Figure 13 shows that the quality of the segmentation provided by the proposed implementation is similar to the one provided by the original algorithm, with results similar to the obtained by Bayesian [21] and MoG [27] models, and that this approach offers a great improvement against other hardware solutions. In general, a loss of accuracy is shown in the “Indoor” situation, due to bad results of the algorithms during the “Light Switch” test. However, the results obtained by our approach are more accurate than the rest.

Finally, it is also important to remark that the final hardware implementation has a very low degradation compared with the original software approach [19]. From Fig. 12 it can be seen that “Bootstrap”, “Light Switch” and “Waving Trees” sequences show bigger difference between both approaches, since those tests require a higher number of codewords than average. Nevertheless, even with that degradation, the results obtained by the proposed architecture represent an improvement against the other hardware-oriented implementations and are similar to the results offered by the more advanced algorithms.

In Fig. 14, the evaluation images resultant from each algorithm on the Wallflower dataset are displayed, as well as the original frame and the ground truth to evaluate the quality of the segmentation. This comparison allows us to see in a qualitative manner the foreground–background segmentation quality of the different approaches. This subjective evaluation supports the conclusions of the quantitative analysis. Regarding the “Moved Object” test, only a small region of <10 pixels has been misclassified by the hardware approach, being an unimportant mistake since this small area could be removed by subsequent morphological filtering.

Fig. 14
figure 14

Wallflower evaluation frames, ground truth and resultant images from tested algorithms

6 Conclusions

In this work, we have designed and analyzed an architecture to carry out the BGS in video sequences. Our approach is based on the Codebook algorithm, which allows us to model dynamic and multimodal backgrounds and is well known because of its robustness and good balance between accuracy and efficiency.

The design techniques presented in this paper are of general use and valid to many resource-constrained hardware implementations. A detailed study has been performed to improve the trade-off between accuracy and computing resources, including model simplifications and fixed-point operations.

An FPGA implementation of this algorithm has been developed which offers very low degradation in comparison with the original software solution. Since the hardware environment has limited resources, we have optimized memory access, low-level interfaces with external memory and storage of the background model. Thus, the proposed architecture can use the hardware resources more efficiently without a relevant decrease of accuracy. We have also addressed the evaluation of the real hardware in comparison with software simulation to check the final system accuracy degradation.
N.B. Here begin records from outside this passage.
import Summits.RiemannHypothesis.RiemannHypothesis.Theses.ScrewPolyaSigns
import Literature.NumberTheory.LFunctions.ZetaScrewThm17Proofs
import Literature.NumberTheory.LFunctions.RiemannHypothesisUpTo100000X
import HarnessLib

/-!
# `ScrewPolyaSigns.AssemblyR` (stmt-RiemannHypothesis-24465): the bridge `PolyaLandauR → ScrewSignSparse → RH`

Route `route-RiemannHypothesis-ScrewPolyaSigns` (L49, BRIEF-L49 §4), support item.  Under `¬RH` let
`Θ = sup re ρ` over the zeros of `ζ` in `1/2 < re < 1` and `θ₀ = Θ − 1/2`; `PolyaLandauR` (stmt-24464, the printed
Pólya–Landau–Grosswald theorem in meromorphic form) is applied ONCE with `g = Ψ ∘ log` (`Ψ = zetaScrew`), `σ₁ = 1`,
`θ = θ₀`, `b = 1`, `η = min(θ₀/2, (10⁵ − πD)/2)` and `Φ = R(s) = s⁻² ξ′/ξ(1/2+s)`.  Every hypothesis is a named tree
fact: `continuous_zetaScrew`, `ZetaScrewLandau.integrableOn_zetaScrew_log_rpow`, `ZetaScrewLandau.mellinIoi_eq_of_re_gt`,
`ZetaScrewLandau.differentiableAt_R`, and the verified height `riemannHypothesisInStripUpTo_100000` (which makes `R`
holomorphic on the box `{θ₀ − η < re, |im| < πD + η}` because `πD < 10⁵` is exactly `ScrewSignSparse`'s constant);
meromorphy of `R` is Mathlib's `AnalyticAt.meromorphicAt` API (ξ entire).  The sup is approached by a zero inside the
half-plane `{θ₀ − ε < re}` returned by `PolyaLandauR`, and the endgame is the order comparison at that zero exactly as
in `ZetaScrewLandau.riemannXi_ne_zero_of_zetaScrew_nonneg` (identity theorem from a neighbourhood of `2`, then
`analyticOrderAt` of `Φ′·s²·ξ(1/2+s)` versus `ξ′(1/2+s)`).  Computational lane by inheritance (the `10⁵` strip
certificate's `native_decide` auxiliaries); otherwise standard axioms.  Proof found and kernel-checked by referee
rh-split-ref-2 g8 (probe `AssemblyR_proof_ref2.lean` 7edffc75b9a3f8ea); filed by a typer per director (AQ1)/(AQ2).
A SUPPORT item: it credits nothing toward RH — the cruxes `PolyaLandauR` (24464) and `ScrewSignSparse` (24182,
RH-implied) stay open.  Nothing here bears on the truth of RH.
-/

-- D-0017: `Summit.RiemannHypothesis.RiemannHypothesis.…` duplicates the namespace BY DESIGN (single-problem summit).
set_option linter.dupNamespace false

noncomputable section

open Complex Filter Topology Set MeasureTheory
open scoped Real
open Literature.NumberTheory.LFunctions

namespace Summit.RiemannHypothesis.RiemannHypothesis.Theorems.ScrewPolyaSignsAssemblyR

open Summit.RiemannHypothesis.RiemannHypothesis.Theses.ScrewPolyaSigns

/-- `R(s) = s⁻² ξ′/ξ(1/2+s)` unfolded: `R(s) = s⁻² · ξ′(1/2+s) / ξ(1/2+s)` (the tree states `R` as this
lambda, cf. `ZetaScrewLandau.differentiableAt_R`, `ZetaScrewLandau.mellinIoi_eq_of_re_gt`). -/
theorem R_eq : (fun s : ℂ ↦ 1 / s ^ 2 * logDeriv riemannXi (1 / 2 + s)) =
    fun s : ℂ ↦ (1 / s ^ 2) * (deriv riemannXi (1 / 2 + s) / riemannXi (1 / 2 + s)) := by
  funext s; rw [logDeriv_apply]

/-- `R(s) = s⁻² ξ′/ξ(1/2+s)` is meromorphic everywhere (ξ entire). -/
theorem meromorphicOn_R (U : Set ℂ) :
    MeromorphicOn (fun s : ℂ ↦ 1 / s ^ 2 * logDeriv riemannXi (1 / 2 + s)) U := fun s _ ↦ by
  have h1 : AnalyticAt ℂ (fun _ : ℂ ↦ (1 : ℂ)) s := analyticAt_const
  have h2 : AnalyticAt ℂ (fun s : ℂ ↦ s ^ 2) s := analyticAt_id.pow 2
  have hT : AnalyticAt ℂ (fun s : ℂ ↦ (1 / 2 : ℂ) + s) s := analyticAt_const.add analyticAt_id
  have h3 : AnalyticAt ℂ (fun s : ℂ ↦ riemannXi (1 / 2 + s)) s :=
    (differentiable_riemannXi.analyticAt _).comp hT
  have h4 : AnalyticAt ℂ (fun s : ℂ ↦ deriv riemannXi (1 / 2 + s)) s :=
    (differentiable_riemannXi.analyticAt _).deriv.comp hT
  rw [R_eq]
  exact (h1.meromorphicAt.div h2.meromorphicAt).mul (h4.meromorphicAt.div h3.meromorphicAt)

/-- **The bridge `AssemblyR` (stmt-RiemannHypothesis-24465).** -/
theorem assemblyR : AssemblyR := by
  unfold AssemblyR
  intro hPLR hSSS
  refine (Summit.RiemannHypothesis_iff).2 (quasiRiemannHypothesis_one_half_iff_holds.1 ?_)
  by_contra hQ
  -- the real parts of the zeros in the right half of the strip
  set S : Set ℝ := {σ | ∃ s : ℂ, riemannZeta s = 0 ∧ 1 / 2 < s.re ∧ s.re < 1 ∧ s.re = σ} with hS_def
  have hSne : S.Nonempty := by
    by_contra hne
    refine hQ fun s hs h1 h2 ↦ hne ⟨s.re, s, hs, h1, h2, rfl⟩
  have hSbdd : BddAbove S := ⟨1, fun σ ⟨s, _, _, h2, hσ⟩ ↦ hσ ▸ h2.le⟩
  set Θ : ℝ := sSup S with hΘ_def
  have hΘgt : 1 / 2 < Θ := by
    obtain ⟨σ, hσ⟩ := hSne
    have hσ' : σ ∈ S := hσ
    obtain ⟨s, _, h1, _, hs⟩ := hσ'
    exact lt_of_lt_of_le (hs ▸ h1) (le_csSup hSbdd hσ)
  have hΘle : Θ ≤ 1 := csSup_le hSne fun σ ⟨s, _, _, h2, hσ⟩ ↦ hσ ▸ h2.le
  -- no zero of `ξ(1/2 + ·)` to the right of `θ₀ = Θ - 1/2`
  have hfree : ∀ s : ℂ, Θ - 1 / 2 < s.re → riemannXi (1 / 2 + s) ≠ 0 := by
    intro s hs hξ
    obtain ⟨hζ, h0, h1, -⟩ := riemannXi_zero_prop hξ
    have hre : (1 / 2 + s : ℂ).re = 1 / 2 + s.re := by simp
    by_cases hhalf : 1 / 2 < (1 / 2 + s : ℂ).re
    · have hmem : (1 / 2 + s : ℂ).re ∈ S := ⟨1 / 2 + s, hζ, hhalf, h1, rfl⟩
      have := le_csSup hSbdd hmem
      rw [hre] at this
      linarith
    · rw [hre] at hhalf
      linarith
  set θ₀ : ℝ := Θ - 1 / 2 with hθ₀_def
  have hθ₀ : 0 < θ₀ := by rw [hθ₀_def]; linarith
  have hθ₀' : θ₀ ≤ 1 / 2 := by rw [hθ₀_def]; linarith
  obtain ⟨D, B, hπD, hchain⟩ := hSSS
  set η : ℝ := min (θ₀ / 2) ((100000 - Real.pi * D) / 2) with hη_def
  have hη : 0 < η := lt_min (by positivity) (by linarith)
  have hη1 : η ≤ θ₀ / 2 := min_le_left _ _
  have hη2 : η ≤ (100000 - Real.pi * D) / 2 := min_le_right _ _
  set g : ℝ → ℝ := fun x ↦ zetaScrew (Real.log x) with hg_def
  -- (H1) continuity on (1, ∞)
  have hg_cont : ContinuousOn g (Ioi 1) :=
    continuous_zetaScrew.comp_continuousOn
      (Real.continuousOn_log.mono fun x hx ↦ (zero_lt_one.trans (by exact hx)).ne')
  -- (H2) integrability at σ₁ = 1
  have hg_int : IntegrableOn (fun x : ℝ ↦ g x * x ^ (-((1 : ℝ) + 1))) (Ioi 1) :=
    ZetaScrewLandau.integrableOn_zetaScrew_log_rpow (by norm_num)
  -- (H3) chain bound transported by t = log x
  have hg_chain : ∀ X : ℝ, 1 ≤ X → ∀ (n : ℕ) (x : Fin (n + 1) → ℝ), StrictMono x →
      (∀ i, x i ∈ Set.Ioc 1 X) → (∀ i : Fin n, g (x i.castSucc) * g (x i.succ) < 0) →
      (n : ℝ) ≤ D * Real.log X + B := by
    intro X hX n x hmono hmem halt
    refine hchain (Real.log X) (Real.log_nonneg hX) n (fun i ↦ Real.log (x i)) ?_ ?_ ?_
    · exact fun i j hij ↦ Real.log_lt_log (zero_lt_one.trans (hmem i).1) (hmono hij)
    · intro i
      exact ⟨(Real.log_pos (hmem i).1).le,
        Real.log_le_log (zero_lt_one.trans (hmem i).1) (hmem i).2⟩
    · intro i
      exact halt i
  -- (H7) holomorphy of R on {θ₀ < re} ∪ the pole-free box (verified height 10⁵)
  have hdiff : DifferentiableOn ℂ (fun s : ℂ ↦ 1 / s ^ 2 * logDeriv riemannXi (1 / 2 + s))
      ({s : ℂ | θ₀ < s.re} ∪ {s : ℂ | θ₀ - η < s.re ∧ |s.im| < Real.pi * D + η}) := by
    intro s hs
    refine (ZetaScrewLandau.differentiableAt_R ?_ ?_).differentiableWithinAt
    · intro h0
      rcases hs with hs | hs
      · simp only [Set.mem_setOf_eq, h0, zero_re] at hs; linarith
      · have := hs.1; rw [h0, zero_re] at this; linarith
    · rcases hs with hs | hs
      · exact hfree s hs
      · intro hξ
        obtain ⟨hζ, h0, h1, -⟩ := riemannXi_zero_prop hξ
        have hre : (1 / 2 + s : ℂ).re = 1 / 2 + s.re := by simp
        have him : (1 / 2 + s : ℂ).im = s.im := by simp
        have habs : |(1 / 2 + s : ℂ).im| ≤ 100000 := by
          rw [him]; linarith [hs.2]
        have := riemannHypothesisInStripUpTo_100000 (1 / 2 + s) hζ h0 h1 habs
        rw [hre] at this
        linarith [hs.1]
  -- (H8) R = mellinIoi g on re s > 1
  have heq : EqOn (fun s : ℂ ↦ 1 / s ^ 2 * logDeriv riemannXi (1 / 2 + s)) (Landau.mellinIoi g)
      {s : ℂ | (1 : ℝ) < s.re} := fun s hs ↦
    (ZetaScrewLandau.mellinIoi_eq_of_re_gt (by simp only [Set.mem_setOf_eq] at hs; linarith)).symm
  -- apply Pólya–Landau–Grosswald
  obtain ⟨ε, hε, Φ', hΦ'diff, hΦ'eq⟩ := hPLR g 1 θ₀ 1 η D B hg_cont hg_int hg_chain (by linarith)
    one_pos hη (fun s : ℂ ↦ 1 / s ^ 2 * logDeriv riemannXi (1 / 2 + s)) (meromorphicOn_R _) hdiff heq
  -- a zero `1/2 + w₀` with `θ₀ - ε < re w₀`
  obtain ⟨σ, hσS, hσgt⟩ := exists_lt_of_lt_csSup hSne (show Θ - ε < Θ by linarith)
  obtain ⟨s₁, hζ₁, h1₁, h2₁, hs₁σ⟩ := hσS
  set w₀ : ℂ := s₁ - 1 / 2 with hw₀_def
  have hzero : riemannXi (1 / 2 + w₀) = 0 := by
    rw [hw₀_def, show (1 / 2 : ℂ) + (s₁ - 1 / 2) = s₁ by ring]
    exact (riemannXi_eq_zero_iff_holds s₁).2 ⟨hζ₁, by linarith, h2₁⟩
  -- ENDGAME (tree block of `ZetaScrewLandau.riemannXi_ne_zero_of_zetaScrew_nonneg`, with F := Φ')
  set H : Set ℂ := {s : ℂ | θ₀ - ε < s.re} with hH_def
  have hHo : IsOpen H := isOpen_lt continuous_const Complex.continuous_re
  have hHpre : IsPreconnected H := (convex_halfSpace_re_gt (θ₀ - ε)).isPreconnected
  set Z : ℂ → ℂ := fun s ↦ riemannXi (1 / 2 + s) with hZ_def
  have hZd : Differentiable ℂ Z := differentiable_riemannXi.comp (by fun_prop)
  have hZa : ∀ s, AnalyticAt ℂ Z s := fun s ↦ hZd.analyticAt s
  have hderivZ : ∀ s, deriv Z s = deriv riemannXi (1 / 2 + s) := fun s ↦ by
    simp only [hZ_def]
    exact deriv_comp_const_add riemannXi (1 / 2) s
  set G : ℂ → ℂ := fun s ↦ Φ' s * s ^ 2 with hG_def
  have hGa : ∀ s ∈ H, AnalyticAt ℂ G s := fun s hs ↦
    ((hΦ'diff.analyticOnNhd hHo) s hs).mul ((analyticAt_id.pow 2))
  have hf₁ : AnalyticOnNhd ℂ (G * Z) H := fun s hs ↦ (hGa s hs).mul (hZa s)
  have hf₂ : AnalyticOnNhd ℂ (deriv Z) H := fun s _ ↦ (hZa s).deriv
  have h2H : (2 : ℂ) ∈ H := by
    simp only [hH_def, Set.mem_setOf_eq]
    norm_num
    linarith
  have hev2 : (G * Z) =ᶠ[𝓝 (2 : ℂ)] deriv Z := by
    have hopen : IsOpen {s : ℂ | (1 : ℝ) < s.re} := isOpen_lt continuous_const Complex.continuous_re
    filter_upwards [hopen.mem_nhds (show (2 : ℂ) ∈ {s : ℂ | (1 : ℝ) < s.re} by simp)] with s hs
    have hs' : (1 : ℝ) < s.re := hs
    have hξ : riemannXi (1 / 2 + s) ≠ 0 := riemannXi_ne_zero_of_one_le_re (by simp; linarith)
    have hs0 : s ≠ 0 := fun h ↦ by rw [h, zero_re] at hs'; linarith
    rw [Pi.mul_apply, hderivZ s]
    simp only [hG_def, hZ_def]
    rw [hΦ'eq hs, ← heq hs]
    simp only [logDeriv_apply]
    set A : ℂ := deriv riemannXi (1 / 2 + s)
    set B' : ℂ := riemannXi (1 / 2 + s)
    field_simp
  have hEqOn : EqOn (G * Z) (deriv Z) H := hf₁.eqOn_of_preconnected_of_eventuallyEq hf₂ hHpre h2H hev2
  have hw₀H : w₀ ∈ H := by
    simp only [hH_def, hw₀_def, Set.mem_setOf_eq, sub_re]
    norm_num
    rw [hθ₀_def]
    linarith
  have hev : deriv Z =ᶠ[𝓝 w₀] G * Z := by
    filter_upwards [hHo.mem_nhds hw₀H] with s hs
    exact (hEqOn hs).symm
  have hZ0 : Z w₀ = 0 := hzero
  have h1 : analyticOrderAt (deriv Z) w₀ + 1 = analyticOrderAt Z w₀ := by
    have := (hZa w₀).analyticOrderAt_deriv_add_one
    simpa [hZ0] using this
  have h2 : analyticOrderAt (deriv Z) w₀ = analyticOrderAt G w₀ + analyticOrderAt Z w₀ := by
    rw [analyticOrderAt_congr hev, analyticOrderAt_mul (hGa w₀ hw₀H) (hZa w₀)]
  rw [h2] at h1
  generalize hoZ : analyticOrderAt Z w₀ = oZ at h1
  generalize hoG : analyticOrderAt G w₀ = oG at h1
  cases oZ with
  | top =>
    have hloc : ∀ᶠ s in 𝓝 w₀, Z s = 0 := analyticOrderAt_eq_top.1 hoZ
    have hall : EqOn Z 0 univ :=
      (hZd.differentiableOn.analyticOnNhd isOpen_univ).eqOn_zero_of_preconnected_of_eventuallyEq_zero
        isPreconnected_univ (Set.mem_univ w₀) hloc
    have h1' : Z 1 = 0 := hall (Set.mem_univ 1)
    simp only [hZ_def] at h1'
    exact riemannXi_ne_zero_of_one_le_re (s := 1 / 2 + 1) (by norm_num) h1'
  | coe n =>
    cases oG with
    | top => simp at h1
    | coe m =>
      have h' : (m + n + 1 : ℕ) = n := by exact_mod_cast h1
      omega

end Summit.RiemannHypothesis.RiemannHypothesis.Theorems.ScrewPolyaSignsAssemblyR

end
We have evaluated the approach with the benchmark Wallflower to test the quality of the segmentation. The results are excellent in comparison with other hardware-oriented approaches found in the literature, being similar to the ones offered by advanced software algorithms such as Bayesian and MoG. The implementation is able to segment objects in complex sequences with resolution \(768\times 576\) at 50 fps or at a higher speed with less resolution sources. Concerning the cost of the system, the architecture has been designed for low-cost FPGAs Spartan-3 by Xilinx, with an estimated power consumption of 5.13 W.

Future work will include improvements over the codebook model with the incorporation of spatio-temporal context described in [30], as well as the refinement of the blob detection stage by using the architecture from [5]. Furthermore, the use of faster memory (DDR3, QDR-II) or FPGAs with on-chip memory, such as Virtex-6, could remove limitations related to bandwidth, allowing further processing with the same board.